Go karts use a straight rear axle.

To turn the kart, the inside rear tire lifts off the track and we go through the turn on 3 wheels.

The steering geometry, flex in the chassis, and how much the rear axle flexes accomplish that in turns.

We have a selection of rear axles of different stiffness as one way we can adjust the kart for different race tracks.

Street cars have a differential that lets the outside wheel go faster than the inside wheel in a turn.

Train trucks (bogies) have straight axles too.

Granted railroad track turns are not very sharp, the inside wheel is still going to have a path that is shorter than the outside wheel, and the inside wheel will have to go slower than the outside wheel.

How do trains turn?


----------



## neroden (Apr 12, 2015)

With a lot of screeching as the wheels turn faster (or slower) than the path along the track. Yes, trains spin their wheels and scrape the track going around turns.

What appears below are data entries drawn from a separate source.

import Summits.CriticalPhenomena.CardyFormulaZ2.Theorems.CardyUniqueLimitCardyRigidityMartingaleOfDataFlow
import HarnessLib

/-!
# The level-stopped crossing observable as a functional on driving-path space (line `crossing-martingale`, crux `CardyRigidity`)

Second helper file of stub `stub_martingaleOfData` (passage of the crossing-martingale property
to a scaling limit; crux `CardyRigidity`, stmt-CriticalPhenomena-0746; vocabulary of
`Theorems/CardyUniqueLimitCardyRigidityDefs.lean`).  The discrete martingale data of the stub
approximate the level-stopped crossing observable of the CANONICAL process `w ↦ (r ↦ w r)` on
`C([0, ∞), ℝ)` at the (sign-reversed) discrete driving paths, which need not start at `0`; the
passage theorem `Loewner.integral_cylinder_eq_zero_of_discreteMartingales_of_ae_continuousAt`
wants a functional that is measurable in the path, continuous in time along EVERY path and
bounded.  This file builds it:

* `exists_clamp_kernel`, `crossingObs_eq_of_clamp_pt` — a kernel `g` continuous on `(0,1)` is
  replaced by a continuous bounded `ĝ` agreeing with `g` on every stopped modulus of every path
  started in the window `x₀ - M < w 0 < x₀ - m`;
* the START-CLIPPED path `w - (w 0 - clip_{[-δ,δ]}(w 0))` — the path translated to start at its
  initial value clipped to `[-δ, δ]` (`= w` when `|w 0| ≤ δ`); for small `δ` every clipped path
  starts in the window, so that
* `measurable_crossingObs_cutStart` (via `MartingaleOfData.measurable_etaProc_stopped'`),
  `continuous_crossingObs_time_pt` and `abs_crossingObs_le_of_bound` give the three sure
  regularity properties of the functional `N_u(w) = crossingObs ĝ (canonical) x m M d u (clipped w)`;
* `crossingObs_congr_path` — the observable depends on the sample only through the driving path;
* `eventually_forall_abs_sub_lt_of_continuousAt` — uniform closeness on a compact time interval
  from joint continuity;
* `exists_antitone_seq_notMem`, `exists_monotone_seq_notMem` — inner levels avoiding a countable
  set of bad levels.
-/

noncomputable section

On extremely shallow curves, this is alleviated by the conical wheels, where the outside wheel moves to the larger-diameter part of the wheel and the inside wheel moves to the smaller-diameter part of the wheel (work out the geometry for yourself).

But on serious curves, the answer is loud metal-on-metal screeching.


----------



## railiner (Apr 12, 2015)

Don't they use some sort of track lubrication system in some places on very tight turns, to ease the friction?

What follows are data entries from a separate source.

/-!
# The IMAGE-KEYED Kolyvagin ORDER machine, I8: Kolyvagin's SHARP annihilator `p^{M₀} · Ш(E/K)[p^∞] = 0` from the mod-`p^M`
# leaves (A) + (B) + (B₂) at Kolyvagin primes of depth `M + k`, from the four image inputs instead of `ρ̄_{E,p}` onto
# (crux `CornerAtThree`, item stmt-BirchSwinnertonDyer-19111, conjunct 3 along the CARRIER-INERT Shimura road;
# cell `bsd-stepL`, seat `bsd-stepL-corner3-p2` g5 = WIDTH-LEVER lane B; `--supports … --as helper`)

HONEST FRAMING: THEOREMS ONLY (no definition, no named fact, no `sorry`); nothing here is a BSD class theorem;
no census label moves (T7); item 19111 is NOT closed; every statement is CONDITIONAL on its displayed binders
exactly as its `hρ`-keyed original. BSD is not proved by any of this.

## The series (why this file exists)

Lane B's typed object `Theorems.CornerAtThreeShimuraInertDisplay` (conjunct 1 of the registered stub
`stub_upper3_inertDisplay` of `Cruxes/CornerAtThree/Lines/inert.lean`, planner RULING 35) is Kolyvagin's UNSHARP
order bound `#Ш(E/K)[3^∞] ≤ 3^(2·ord₃[E(K):ℤP])` for the CM point of `X_{N⁺,N⁻}` with `3 ∣ N⁻` on the (T4″)₃
corner (`E[3]` irreducible, `ρ̄_{E,3}` NOT onto). The tree's Shimura–Kolyvagin ORDER chain
(`ErratumRoadFiveShimuraKolyvaginOrderBoundInert*`, `ClassRecordThreeShimuraKolyvaginOrderBoundAtThreeSurjOrderShift*`;
seats shim-p1 ∕ shim3a) is keyed on `hρ : ρ̄_{E,p}` ONTO, read ONLY through four consequences (seat shim3b g4 ∕ g5,
memo `shim/SHIM3B-G5-NOTE-19616.md` §2 «execute only if a consumer appears» — the consumer is lane B's inert line):
(hIz) some `z ∈ Γ_K` acts as `−1` on `E(K̄)[p]`, (hIs) `E(K̄)[p]` is a simple `Γ_K`-module, (hIc) its
`Γ_K`-commutant is scalar, (hIt) `E(K)[p] = 0`. The series `ClassRecordThreeCornerAtThreeKolyImage*.lean`
(namespace `…Theorems.ShimuraKolyvaginOfImage`; theorem names = originals + `_ofImage`) re-keys the chain on these
four binders: statements and proofs are the originals VERBATIM with `hρ` replaced by `(hIz) (hIs) (hIc) (hIt)` and
the image-reading leaves replaced by shim3b's landed twins (`ShimuraKolyvaginCebotarevOfImage.McCallum1991_cor_3_2_pow_of_image`,
`ShimuraKolyvaginCebotarevKernelOfImage.exists_kolyvaginPrime_gt_pow_kernel_of_image`,
`ShimuraKolyvaginFixedOfTorsion.{geomTorsion_pow_eq_zero_of_fixed, torsionH1OfDvd_pow_injective}_of_torsionBy_eq_bot`,
`KolyvaginDescent.*_of_torsionBy_eq_bot`). At `p = 3` the four inputs hold for EVERY irreducible `E[3]`
(`ShimuraKolyvaginOfImage.kolyvaginImageInputs_three_of_mem_inertSet`, p563651), so the re-keyed END serves the
corner; at `p ∈ {5, 7}` they hold on the non-surjective corners given `−1 ∈ ρ̄(Γ_ℚ)` (shim3b
`McCallum1991_cor_3_2_pow_of_irr_of_neg`). No new mathematics is claimed in the re-keyed files.

## THIS FILE re-keys shim3a g2's `…AtThreeSurjOrderLeaves2Shift` (p485397): `exists_hypothesesM₂_of_leavesM_shift_ofImage`,
`pow_smul_sha_primary_eq_zero_at_of_leavesM₂_shift_ofImage`.
Statements ∕ proofs VERBATIM the originals except `hρ` ↦ `(hIz) (hIs) (hIc) (hIt)`, the image-reading leaves ↦
shim3b's `_of_image` ∕ `_of_torsionBy_eq_bot` twins, and calls into earlier `_ofImage` twins of this series.
[cite: McCallumLMS1991, §1 Theorem (Kolyvagin), §3 Prop. 3.1, Cor. 3.2, §4 Lemma 4.3, Prop. 4.4, Lemma 4.6, Prop. 4.7, §5 Lemmas 5.1, 5.3, Thm. 5.4, Cor. 5.6]
[cite: GrossLMS1991, Props. 5.3, 5.4, 8.2, §9, §10] [cite: Howard2004Duke, Thm. 3.2.2 (proof)] [cite: MilneADT2006, Ch. I Thm. 4.10(b), §6 Thm. 6.13(a)]
presearch: as I2 (cell D8 audit; shim3b g5 §1: nothing in print at an inert p = 3 for non-surjective image).
-/

noncomputable section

Found this example..... http://www.railsco.com/~automatic_track_lubrication.htm


----------



## KmH (Apr 12, 2015)

I find it amazing they just let the wheels slip.


----------



## Ryan (Apr 12, 2015)

The wheels are cone shaped. As you go around the corner, the train shifts laterally, essentially making one wheel bigger than the other.

Link with pictures: http://charming.awardspace.com/trainwheel/trainwheel.html


----------



## railiner (Apr 12, 2015)

RyanS said:


> The wheels are cone shaped. As you go around the corner, the train shifts laterally, essentially making one wheel bigger than the other.
> 
> Link with pictures: http://charming.awardspace.com/trainwheel/trainwheel.html


Great illustration, thanks for posting!

Also, to help compensate for centrifugal force, railway curves are 'superelevated', (banked), to allow higher speeds. The degree depends on the curvature, and the optimum speed planned for that curve....


----------



## neroden (Apr 13, 2015)

This is one of several reasons sharp turns are discouraged on railway lines. On shallow curves, the conical wheels will make up all the difference. On sharp curves such as streetcars often go through, they don't, and the wheels do slip, and that's just tolerated, and the track is in fact lubricated to reduce squeal.


----------